CREATE EXTERNAL TABLE
Defines a new external table.
Synopsis
CREATE [READABLE] EXTERNAL [TEMPORARY | TEMP] TABLE <table_name>
( <column_name> <data_type> [, ...] | LIKE <other_table>)
LOCATION ('file://<seghost>[:<port>]/<path>/<file>' [, ...])
| ('gpfdist://<filehost>[:<port>]/<file_pattern>[#transform=<trans_name>]'
[, ...])
| ('gpfdists://<filehost>[:<port>]/<file_pattern>[#transform=<trans_name>]'
[, ...])
| ('pxf://<path-to-data>?PROFILE=<profile_name>[&SERVER=<server_name>][&<custom-option>=<value>[...]]')
| ('s3://<S3_endpoint>[:<port>]/<bucket_name>/[<S3_prefix>] [region=<S3-region>] [config=<config_file> | config_server=<url>]')
[ON MASTER]
FORMAT 'TEXT'
[( [HEADER]
[DELIMITER [AS] '<delimiter>' | 'OFF']
[NULL [AS] '<null string>']
[ESCAPE [AS] '<escape>' | 'OFF']
[NEWLINE [ AS ] 'LF' | 'CR' | 'CRLF']
[FILL MISSING FIELDS] )]
| 'CSV'
[( [HEADER]
[QUOTE [AS] '<quote>']
[DELIMITER [AS] '<delimiter>']
[NULL [AS] '<null string>']
[FORCE NOT NULL <column> [, ...]]
[ESCAPE [AS] '<escape>']
[NEWLINE [ AS ] 'LF' | 'CR' | 'CRLF']
[FILL MISSING FIELDS] )]
| 'CUSTOM' (Formatter=<formatter_specification>)
[ ENCODING '<encoding>' ]
[ [LOG ERRORS [PERSISTENTLY]] SEGMENT REJECT LIMIT <count>
[ROWS | PERCENT] ]
CREATE [READABLE] EXTERNAL WEB [TEMPORARY | TEMP] TABLE <table_name>
( <column_name> <data_type> [, ...] | LIKE <other_table>)

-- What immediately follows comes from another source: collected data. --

/-! ## §63 THE LINK TO CLUSTER K4's STUB `YMDAG.UVSplit.S_N17 RRec` AT STAGE 13 -/

/-- **(W2) CLOSER — `S_N17 RRec` FOR EVERY RATE RECORD READING THE STAGE-13 RECORD WITH THE RATE** (kernel): if every bundle `R` of record for `(F, D, g₀, os)`
comes with an admissible Stage-13 witness θ WITH ITS PROVISOS realising `D`, with `R.u3.γ ≤ θ.γ`, at which `βmTχ` has the η-rate at `R.u3`'s dependent letters,
then `S_N17 RRec` — the one-application closer for an `RRec` home keyed over `Stage13Params` (RR-2's `IsDatumOfRecord₁₃CCoP.params` shape). [cite: Balaban1987RG1, (1.20)-(1.22) p.264] -/
theorem s_N17_of_stage13CoP_slot (RRec : RateRecordPred N)
    (hslot : ∀ (F : T4Family) (D : Datum F N) (g₀ : ℕ → ℝ) (os : List (ULoop F)) (R : RateCarriers N), RRec F D g₀ os R →
      ∃ (θ : Stage13Params F N) (hP : θ.Provisos₁₃Core F N), θ.Admissible F N ∧ D = datumOfRecord₁₃CoP F N θ hP ∧ R.u3.γ ≤ θ.γ ∧
        letI := θ.instVβ₁; letI := θ.instVβ₂; letI := θ.instιβ
        ScaleShiftRate (R.u3.cr * R.u3.C₅ * R.u3.θ) R.u3.ρ R.u3.γ
          (betaMerged F (mergedTermFamilyMatT F N (TcanOfRecord F N) (chiβOfRecord₁₃ F N θ) θ.εbg) θ.ρ8 θ.bV)) :
    S_N17 RRec := by
  intro F D g₀ os R hR
  obtain ⟨θ, hP, -, hD, hγ, hm⟩ := hslot F D g₀ os R hR
  subst hD
  exact (n17At_datumOfRecord₁₃CoP_iff_merged θ hP R.u3 hγ).mpr hm
/-- The extension convention propagates along the chain (the support half of `chain_invariants`, with no bound and no `I_k` needed).
[cite: BenfattoEtAl1978, (5.5) p.154, (5.35) p.159] -/
theorem chain_supported {Js Bs : ℕ → Finset (B1Eq324BenfattoLemma.Site d)} {as : ℕ → Coef d} {τ : ℕ → B1Eq324BenfattoLemma.Site d} {n : ℕ}
    (hsupp : CoefSupportedIn (as 0) (Js 0))
    (hrecJ : ∀ k < n, Js (k + 1) = (Js k).image (fun x => x + τ k) ∩ corridorsBar L w v (Bs k))
    (hreca : ∀ k < n, as (k + 1) = restrictCoef (shiftCoef (as k) (-τ k)) (corridorsBar L w v (Bs k))) :
    ∀ k ≤ n, CoefSupportedIn (as k) (Js k) := by
  intro k
  induction k with
  | zero => exact fun _ => hsupp
  | succ k ih =>
    intro hk
    have hk' : k < n := Nat.lt_of_succ_le hk
    rw [hreca k hk', hrecJ k hk']
    exact coefSupportedIn_restrictCoef (coefSupportedIn_frame (ih hk'.le) (τ k)) _

/-- **THE FREE CUMULANTS OF THE DATA TELESCOPE ACROSS THE `n` STEPS** — in the frame of step `k` the current Hamiltonian `H^{A_k(·−τ_k)}_{J_k+τ_k}` has the
free truncated expectations of `H^{A_k}_{J_k}` (§1, `P̂₀` translation invariant) and the Hamiltonian handed on, `H^{A_k(·−τ_k)}_{Γ̄₁(B_k)}` (the extension
convention: `= H^{A_k(·−τ_k)}_{(J_k+τ_k)∩Γ̄₁(B_k)} = H^{A_{k+1}}_{J_{k+1}}` read before restricting the family), those of `H^{A_{k+1}}_{J_{k+1}}`; hence
`Σ_{k<n}[Σ_{j≤t}Ê₀^T(H^{A_k(·−τ_k)}_{J_k+τ_k};j)/j! − Σ_{j≤t}Ê₀^T(H^{A_k(·−τ_k)}_{Γ̄₁(B_k)};j)/j!] = Σ_{j≤t}Ê₀^T(H^{A_0}_{J_0};j)/j! − Σ_{j≤t}Ê₀^T(H^{A_n}_{J_n};j)/j!`
— the identity behind «Collecting all the errors made in this process (4.7) is proven» that lets the per-step free-cumulant differences of the sibling
seat's `…Sect5FreeStep.sum_truncatedExp_sub_eq_telescope` add up to the `[Σ_{k=1}^{t}ℰ̂₀^T(H_J;k)/k!]` of (4.7). [cite: BenfattoEtAl1978, (4.7) p.152, §5 (5.35) p.159] -/
theorem cumulantSum_chain_telescope (hα : 0 < α) (hβ : 0 < β)
    {Js Bs : ℕ → Finset (B1Eq324BenfattoLemma.Site d)} {as : ℕ → Coef d} {τ : ℕ → B1Eq324BenfattoLemma.Site d} {n : ℕ}
    (hsupp : CoefSupportedIn (as 0) (Js 0))
    (hrecJ : ∀ k < n, Js (k + 1) = (Js k).image (fun x => x + τ k) ∩ corridorsBar L w v (Bs k))
    (hreca : ∀ k < n, as (k + 1) = restrictCoef (shiftCoef (as k) (-τ k)) (corridorsBar L w v (Bs k))) (t : ℕ) :
    ∑ k ∈ Finset.range n,
        (cumulantSum (P0 d α β) (hamiltonian s D κ (shiftCoef (as k) (-τ k)) ((Js k).image fun x => x + τ k)) t
          - cumulantSum (P0 d α β) (hamiltonian s D κ (shiftCoef (as k) (-τ k)) (corridorsBar L w v (Bs k))) t)
      = cumulantSum (P0 d α β) (hamiltonian s D κ (as 0) (Js 0)) t - cumulantSum (P0 d α β) (hamiltonian s D κ (as n) (Js n)) t := by
  have hs := chain_supported hsupp hrecJ hreca (n := n)
  rw [← Finset.sum_range_sub' (fun k => cumulantSum (P0 d α β) (hamiltonian s D κ (as k) (Js k)) t) n]
  refine Finset.sum_congr rfl fun k hk => ?_
  have hk' : k < n := Finset.mem_range.mp hk
  have hsk : CoefSupportedIn (shiftCoef (as k) (-τ k)) ((Js k).image fun x => x + τ k) := coefSupportedIn_frame (hs k hk'.le) (τ k)
  have hcur : cumulantSum (P0 d α β) (hamiltonian s D κ (shiftCoef (as k) (-τ k)) ((Js k).image fun x => x + τ k)) t
      = cumulantSum (P0 d α β) (hamiltonian s D κ (as k) (Js k)) t := cumulantSum_hamiltonian_frame hα hβ (Js k) (τ k) t
  have hnext : cumulantSum (P0 d α β) (hamiltonian s D κ (shiftCoef (as k) (-τ k)) (corridorsBar L w v (Bs k))) t
      = cumulantSum (P0 d α β) (hamiltonian s D κ (as (k + 1)) (Js (k + 1))) t := by
    rw [hreca k hk', hrecJ k hk', cumulantSum_hamiltonian_restrict (P0 d α β) Finset.inter_subset_right]
    unfold cumulantSum truncatedExp
    simp only [hamiltonian_inter_eq hsk (corridorsBar L w v (Bs k)), Finset.inter_comm]
  rw [hcur, hnext]

/-- **At termination the telescope closes on (4.7)'s bracket**: if `J_n = ∅` (e.g. `n = d + 1` with suitably displaced pavements, `chain_eq_empty_of_sep`)
the per-step free-cumulant differences add up to `Σ_{j≤t}Ê₀^T(H^{A_0}_{J_0};j)/j!` exactly (`H_∅ = 0` has vanishing cumulants,
`…Specialisation.cumulantSum_zero`). [cite: BenfattoEtAl1978, (4.7) p.152, §5 p.154, p.159] -/
theorem cumulantSum_chain_telescope_of_eq_empty (hα : 0 < α) (hβ : 0 < β)
    {Js Bs : ℕ → Finset (B1Eq324BenfattoLemma.Site d)} {as : ℕ → Coef d} {τ : ℕ → B1Eq324BenfattoLemma.Site d} {n : ℕ}
    (hsupp : CoefSupportedIn (as 0) (Js 0))
    (hrecJ : ∀ k < n, Js (k + 1) = (Js k).image (fun x => x + τ k) ∩ corridorsBar L w v (Bs k))
    (hreca : ∀ k < n, as (k + 1) = restrictCoef (shiftCoef (as k) (-τ k)) (corridorsBar L w v (Bs k))) (hJn : Js n = ∅) (t : ℕ) :
    ∑ k ∈ Finset.range n,
        (cumulantSum (P0 d α β) (hamiltonian s D κ (shiftCoef (as k) (-τ k)) ((Js k).image fun x => x + τ k)) t
          - cumulantSum (P0 d α β) (hamiltonian s D κ (shiftCoef (as k) (-τ k)) (corridorsBar L w v (Bs k))) t)
      = cumulantSum (P0 d α β) (hamiltonian s D κ (as 0) (Js 0)) t := by
  haveI : IsProbabilityMeasure (P0 d α β) := isProbabilityMeasure_P0 hα hβ
  rw [cumulantSum_chain_telescope hα hβ hsupp hrecJ hreca t, hJn]
  have h0 : hamiltonian s D κ (as n) (∅ : Finset (B1Eq324BenfattoLemma.Site d)) = fun _ => 0 :=
    funext fun z => hamiltonian_empty (as n) z
  rw [h0, Literature.MathematicalPhysics.QuantumFieldTheory.Balaban1983to89.B1Eq324BenfattoSpecialisation.cumulantSum_zero, sub_zero]

end Telescope

end Literature.MathematicalPhysics.QuantumFieldTheory.Balaban1983to89.B1Eq324BenfattoSect5PavementChain

end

LOCATION ('http://<webhost>[:<port>]/<path>/<file>' [, ...])
| EXECUTE '<command>' [ON ALL
| MASTER
| <number_of_segments>
| HOST ['<segment_hostname>']
| SEGMENT <segment_id> ]
FORMAT 'TEXT'
[( [HEADER]
[DELIMITER [AS] '<delimiter>' | 'OFF']
[NULL [AS] '<null string>']
[ESCAPE [AS] '<escape>' | 'OFF']
[NEWLINE [ AS ] 'LF' | 'CR' | 'CRLF']
[FILL MISSING FIELDS] )]
| 'CSV'
[( [HEADER]
[QUOTE [AS] '<quote>']
[DELIMITER [AS] '<delimiter>']
[NULL [AS] '<null string>']
[FORCE NOT NULL <column> [, ...]]
[ESCAPE [AS] '<escape>']
[NEWLINE [ AS ] 'LF' | 'CR' | 'CRLF']
[FILL MISSING FIELDS] )]
| 'CUSTOM' (Formatter=<formatter_specification>)
[ ENCODING '<encoding>' ]
[ [LOG ERRORS [PERSISTENTLY]] SEGMENT REJECT LIMIT <count>
[ROWS | PERCENT] ]
CREATE WRITABLE EXTERNAL [TEMPORARY | TEMP] TABLE <table_name>
( <column_name> <data_type> [, ...] | LIKE <other_table>)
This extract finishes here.